**YOUR TASK**
Each line in the listing below needs to be transcribed exactly.
(Beginning of THE RECORDS)
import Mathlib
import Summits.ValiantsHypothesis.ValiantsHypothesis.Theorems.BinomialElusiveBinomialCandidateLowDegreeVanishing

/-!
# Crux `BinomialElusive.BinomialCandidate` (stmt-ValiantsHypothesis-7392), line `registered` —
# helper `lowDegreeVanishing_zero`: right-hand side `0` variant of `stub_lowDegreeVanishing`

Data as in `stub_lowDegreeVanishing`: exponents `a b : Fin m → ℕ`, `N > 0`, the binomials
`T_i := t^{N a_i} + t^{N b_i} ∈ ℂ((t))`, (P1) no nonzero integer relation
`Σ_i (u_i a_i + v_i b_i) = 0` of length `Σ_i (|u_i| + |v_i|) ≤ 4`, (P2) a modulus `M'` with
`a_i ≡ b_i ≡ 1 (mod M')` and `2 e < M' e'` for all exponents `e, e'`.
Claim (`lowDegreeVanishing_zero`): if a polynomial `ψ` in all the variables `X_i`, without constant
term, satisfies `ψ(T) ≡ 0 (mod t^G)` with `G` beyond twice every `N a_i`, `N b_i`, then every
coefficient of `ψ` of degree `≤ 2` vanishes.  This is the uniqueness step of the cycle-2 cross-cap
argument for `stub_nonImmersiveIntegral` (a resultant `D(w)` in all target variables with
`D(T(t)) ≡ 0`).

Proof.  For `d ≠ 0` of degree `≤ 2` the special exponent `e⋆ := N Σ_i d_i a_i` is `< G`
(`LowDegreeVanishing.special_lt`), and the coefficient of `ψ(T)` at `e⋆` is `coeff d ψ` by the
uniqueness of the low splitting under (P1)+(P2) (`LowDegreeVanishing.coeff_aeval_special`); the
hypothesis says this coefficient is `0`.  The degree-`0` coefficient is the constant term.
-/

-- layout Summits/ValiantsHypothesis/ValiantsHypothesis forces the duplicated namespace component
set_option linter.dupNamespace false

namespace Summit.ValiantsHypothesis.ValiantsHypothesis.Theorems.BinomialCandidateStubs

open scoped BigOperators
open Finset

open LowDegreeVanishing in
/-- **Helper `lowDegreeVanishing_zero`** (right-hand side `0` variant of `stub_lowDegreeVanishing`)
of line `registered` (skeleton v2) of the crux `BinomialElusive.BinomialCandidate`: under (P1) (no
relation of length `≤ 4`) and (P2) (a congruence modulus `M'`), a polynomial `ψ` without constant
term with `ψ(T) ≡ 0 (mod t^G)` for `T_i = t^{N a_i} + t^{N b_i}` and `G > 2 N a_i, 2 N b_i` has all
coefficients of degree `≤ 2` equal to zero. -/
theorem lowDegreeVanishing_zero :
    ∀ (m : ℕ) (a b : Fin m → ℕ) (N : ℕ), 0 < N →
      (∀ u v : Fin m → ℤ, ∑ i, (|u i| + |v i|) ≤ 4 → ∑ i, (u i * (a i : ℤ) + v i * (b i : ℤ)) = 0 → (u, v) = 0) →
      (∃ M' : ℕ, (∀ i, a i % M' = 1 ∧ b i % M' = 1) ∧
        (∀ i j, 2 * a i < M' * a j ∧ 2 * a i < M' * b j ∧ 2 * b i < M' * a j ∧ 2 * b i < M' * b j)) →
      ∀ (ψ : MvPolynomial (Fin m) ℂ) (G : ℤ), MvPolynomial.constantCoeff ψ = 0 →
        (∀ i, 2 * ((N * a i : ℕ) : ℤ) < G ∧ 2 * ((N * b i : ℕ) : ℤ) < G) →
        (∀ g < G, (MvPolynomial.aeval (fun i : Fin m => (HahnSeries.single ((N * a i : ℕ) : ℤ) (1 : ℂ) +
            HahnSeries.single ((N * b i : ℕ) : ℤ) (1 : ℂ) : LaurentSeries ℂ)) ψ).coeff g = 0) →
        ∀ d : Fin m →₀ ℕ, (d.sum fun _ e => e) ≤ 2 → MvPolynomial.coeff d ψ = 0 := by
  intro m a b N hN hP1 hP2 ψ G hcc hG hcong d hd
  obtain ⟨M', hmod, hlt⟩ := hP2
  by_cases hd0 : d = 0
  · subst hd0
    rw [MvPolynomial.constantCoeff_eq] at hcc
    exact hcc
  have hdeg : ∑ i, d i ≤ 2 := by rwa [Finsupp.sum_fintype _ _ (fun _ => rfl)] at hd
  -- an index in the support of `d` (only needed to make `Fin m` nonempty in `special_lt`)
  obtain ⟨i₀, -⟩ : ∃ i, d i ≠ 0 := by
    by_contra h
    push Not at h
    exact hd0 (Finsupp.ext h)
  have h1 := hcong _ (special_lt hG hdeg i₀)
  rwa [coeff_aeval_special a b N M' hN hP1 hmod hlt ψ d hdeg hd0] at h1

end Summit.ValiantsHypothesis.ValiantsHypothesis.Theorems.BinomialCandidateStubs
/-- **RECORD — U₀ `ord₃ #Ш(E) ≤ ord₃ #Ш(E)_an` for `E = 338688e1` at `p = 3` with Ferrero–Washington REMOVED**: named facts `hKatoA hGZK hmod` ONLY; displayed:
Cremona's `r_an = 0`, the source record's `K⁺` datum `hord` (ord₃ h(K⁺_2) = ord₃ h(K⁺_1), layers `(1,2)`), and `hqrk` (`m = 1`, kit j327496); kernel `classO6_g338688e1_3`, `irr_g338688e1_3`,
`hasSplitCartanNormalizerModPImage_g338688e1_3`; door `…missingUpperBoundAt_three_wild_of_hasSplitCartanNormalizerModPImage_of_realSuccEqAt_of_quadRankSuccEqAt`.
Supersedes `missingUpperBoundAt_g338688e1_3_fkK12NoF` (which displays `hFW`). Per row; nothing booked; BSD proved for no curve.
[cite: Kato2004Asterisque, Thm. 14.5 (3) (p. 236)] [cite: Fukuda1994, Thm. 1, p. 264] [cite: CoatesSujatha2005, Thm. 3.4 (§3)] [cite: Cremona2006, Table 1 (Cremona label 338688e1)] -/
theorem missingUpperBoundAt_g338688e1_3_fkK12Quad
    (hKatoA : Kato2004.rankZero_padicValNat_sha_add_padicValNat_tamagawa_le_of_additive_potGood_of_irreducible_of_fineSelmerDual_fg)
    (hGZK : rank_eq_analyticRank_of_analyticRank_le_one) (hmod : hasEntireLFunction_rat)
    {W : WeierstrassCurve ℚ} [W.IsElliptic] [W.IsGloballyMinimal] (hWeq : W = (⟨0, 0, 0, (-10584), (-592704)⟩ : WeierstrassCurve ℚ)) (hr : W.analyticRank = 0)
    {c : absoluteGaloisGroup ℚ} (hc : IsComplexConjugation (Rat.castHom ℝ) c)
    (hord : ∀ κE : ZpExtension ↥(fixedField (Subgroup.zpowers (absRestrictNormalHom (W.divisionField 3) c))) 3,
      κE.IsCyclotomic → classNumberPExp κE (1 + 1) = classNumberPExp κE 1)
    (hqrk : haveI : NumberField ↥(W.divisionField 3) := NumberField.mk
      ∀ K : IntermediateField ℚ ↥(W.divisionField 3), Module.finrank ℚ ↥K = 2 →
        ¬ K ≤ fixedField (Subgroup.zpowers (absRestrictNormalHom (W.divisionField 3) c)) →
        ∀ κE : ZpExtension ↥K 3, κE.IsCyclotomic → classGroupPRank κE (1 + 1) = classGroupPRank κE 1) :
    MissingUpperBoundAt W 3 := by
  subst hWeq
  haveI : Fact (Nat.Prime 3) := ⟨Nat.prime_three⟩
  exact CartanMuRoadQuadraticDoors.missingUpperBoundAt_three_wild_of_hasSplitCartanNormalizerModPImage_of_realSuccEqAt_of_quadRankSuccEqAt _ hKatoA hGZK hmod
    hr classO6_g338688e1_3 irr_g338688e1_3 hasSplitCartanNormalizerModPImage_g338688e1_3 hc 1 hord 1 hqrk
(End of THE RECORDS)
**RESULT**
import Mathlib
import Summits.ValiantsHypothesis.ValiantsHypothesis.Theorems.BinomialElusiveBinomialCandidateLowDegreeVanishing

/-!
# Crux `BinomialElusive.BinomialCandidate` (stmt-ValiantsHypothesis-7392), line `registered` —
# helper `lowDegreeVanishing_zero`: right-hand side `0` variant of `stub_lowDegreeVanishing`

Data as in `stub_lowDegreeVanishing`: exponents `a b : Fin m → ℕ`, `N > 0`, the binomials
`T_i := t^{N a_i} + t^{N b_i} ∈ ℂ((t))`, (P1) no nonzero integer relation
`Σ_i (u_i a_i + v_i b_i) = 0` of length `Σ_i (|u_i| + |v_i|) ≤ 4`, (P2) a modulus `M'` with
`a_i ≡ b_i ≡ 1 (mod M')` and `2 e < M' e'` for all exponents `e, e'`.
Claim (`lowDegreeVanishing_zero`): if a polynomial `ψ` in all the variables `X_i`, without constant
term, satisfies `ψ(T) ≡ 0 (mod t^G)` with `G` beyond twice every `N a_i`, `N b_i`, then every
coefficient of `ψ` of degree `≤ 2` vanishes.  This is the uniqueness step of the cycle-2 cross-cap
argument for `stub_nonImmersiveIntegral` (a resultant `D(w)` in all target variables with
`D(T(t)) ≡ 0`).

Proof.  For `d ≠ 0` of degree `≤ 2` the special exponent `e⋆ := N Σ_i d_i a_i` is `< G`
(`LowDegreeVanishing.special_lt`), and the coefficient of `ψ(T)` at `e⋆` is `coeff d ψ` by the
uniqueness of the low splitting under (P1)+(P2) (`LowDegreeVanishing.coeff_aeval_special`); the
hypothesis says this coefficient is `0`.  The degree-`0` coefficient is the constant term.
-/

-- layout Summits/ValiantsHypothesis/ValiantsHypothesis forces the duplicated namespace component
set_option linter.dupNamespace false

namespace Summit.ValiantsHypothesis.ValiantsHypothesis.Theorems.BinomialCandidateStubs

open scoped BigOperators
open Finset

open LowDegreeVanishing in
/-- **Helper `lowDegreeVanishing_zero`** (right-hand side `0` variant of `stub_lowDegreeVanishing`)
of line `registered` (skeleton v2) of the crux `BinomialElusive.BinomialCandidate`: under (P1) (no
relation of length `≤ 4`) and (P2) (a congruence modulus `M'`), a polynomial `ψ` without constant
term with `ψ(T) ≡ 0 (mod t^G)` for `T_i = t^{N a_i} + t^{N b_i}` and `G > 2 N a_i, 2 N b_i` has all
coefficients of degree `≤ 2` equal to zero. -/
theorem lowDegreeVanishing_zero :
    ∀ (m : ℕ) (a b : Fin m → ℕ) (N : ℕ), 0 < N →
      (∀ u v : Fin m → ℤ, ∑ i, (|u i| + |v i|) ≤ 4 → ∑ i, (u i * (a i : ℤ) + v i * (b i : ℤ)) = 0 → (u, v) = 0) →
      (∃ M' : ℕ, (∀ i, a i % M' = 1 ∧ b i % M' = 1) ∧
        (∀ i j, 2 * a i < M' * a j ∧ 2 * a i < M' * b j ∧ 2 * b i < M' * a j ∧ 2 * b i < M' * b j)) →
      ∀ (ψ : MvPolynomial (Fin m) ℂ) (G : ℤ), MvPolynomial.constantCoeff ψ = 0 →
        (∀ i, 2 * ((N * a i : ℕ) : ℤ) < G ∧ 2 * ((N * b i : ℕ) : ℤ) < G) →
        (∀ g < G, (MvPolynomial.aeval (fun i : Fin m => (HahnSeries.single ((N * a i : ℕ) : ℤ) (1 : ℂ) +
            HahnSeries.single ((N * b i : ℕ) : ℤ) (1 : ℂ) : LaurentSeries ℂ)) ψ).coeff g = 0) →
        ∀ d : Fin m →₀ ℕ, (d.sum fun _ e => e) ≤ 2 → MvPolynomial.coeff d ψ = 0 := by
  intro m a b N hN hP1 hP2 ψ G hcc hG hcong d hd
  obtain ⟨M', hmod, hlt⟩ := hP2
  by_cases hd0 : d = 0
  · subst hd0
    rw [MvPolynomial.constantCoeff_eq] at hcc
    exact hcc
  have hdeg : ∑ i, d i ≤ 2 := by rwa [Finsupp.sum_fintype _ _ (fun _ => rfl)] at hd
  -- an index in the support of `d` (only needed to make `Fin m` nonempty in `special_lt`)
  obtain ⟨i₀, -⟩ : ∃ i, d i ≠ 0 := by
    by_contra h
    push Not at h
    exact hd0 (Finsupp.ext h)
  have h1 := hcong _ (special_lt hG hdeg i₀)
  rwa [coeff_aeval_special a b N M' hN hP1 hmod hlt ψ d hdeg hd0] at h1

end Summit.ValiantsHypothesis.ValiantsHypothesis.Theorems.BinomialCandidateStubs
/-- **RECORD — U₀ `ord₃ #Ш(E) ≤ ord₃ #Ш(E)_an` for `E = 338688e1` at `p = 3` with Ferrero–Washington REMOVED**: named facts `hKatoA hGZK hmod` ONLY; displayed:
Cremona's `r_an = 0`, the source record's `K⁺` datum `hord` (ord₃ h(K⁺_2) = ord₃ h(K⁺_1), layers `(1,2)`), and `hqrk` (`m = 1`, kit j327496); kernel `classO6_g338688e1_3`, `irr_g338688e1_3`,
`hasSplitCartanNormalizerModPImage_g338688e1_3`; door `…missingUpperBoundAt_three_wild_of_hasSplitCartanNormalizerModPImage_of_realSuccEqAt_of_quadRankSuccEqAt`.
Supersedes `missingUpperBoundAt_g338688e1_3_fkK12NoF` (which displays `hFW`). Per row; nothing booked; BSD proved for no curve.
[cite: Kato2004Asterisque, Thm. 14.5 (3) (p. 236)] [cite: Fukuda1994, Thm. 1, p. 264] [cite: CoatesSujatha2005, Thm. 3.4 (§3)] [cite: Cremona2006, Table 1 (Cremona label 338688e1)] -/
theorem missingUpperBoundAt_g338688e1_3_fkK12Quad
    (hKatoA : Kato2004.rankZero_padicValNat_sha_add_padicValNat_tamagawa_le_of_additive_potGood_of_irreducible_of_fineSelmerDual_fg)
    (hGZK : rank_eq_analyticRank_of_analyticRank_le_one) (hmod : hasEntireLFunction_rat)
    {W : WeierstrassCurve ℚ} [W.IsElliptic] [W.IsGloballyMinimal] (hWeq : W = (⟨0, 0, 0, (-10584), (-592704)⟩ : WeierstrassCurve ℚ)) (hr : W.analyticRank = 0)
    {c : absoluteGaloisGroup ℚ} (hc : IsComplexConjugation (Rat.castHom ℝ) c)
    (hord : ∀ κE : ZpExtension ↥(fixedField (Subgroup.zpowers (absRestrictNormalHom (W.divisionField 3) c))) 3,
      κE.IsCyclotomic → classNumberPExp κE (1 + 1) = classNumberPExp κE 1)
    (hqrk : haveI : NumberField ↥(W.divisionField 3) := NumberField.mk
      ∀ K : IntermediateField ℚ ↥(W.divisionField 3), Module.finrank ℚ ↥K = 2 →
        ¬ K ≤ fixedField (Subgroup.zpowers (absRestrictNormalHom (W.divisionField 3) c)) →
        ∀ κE : ZpExtension ↥K 3, κE.IsCyclotomic → classGroupPRank κE (1 + 1) = classGroupPRank κE 1) :
    MissingUpperBoundAt W 3 := by
  subst hWeq
  haveI : Fact (Nat.Prime 3) := ⟨Nat.prime_three⟩
  exact CartanMuRoadQuadraticDoors.missingUpperBoundAt_three_wild_of_hasSplitCartanNormalizerModPImage_of_realSuccEqAt_of_quadRankSuccEqAt _ hKatoA hGZK hmod
    hr classO6_g338688e1_3 irr_g338688e1_3 hasSplitCartanNormalizerModPImage_g338688e1_3 hc 1 hord 1 hqrk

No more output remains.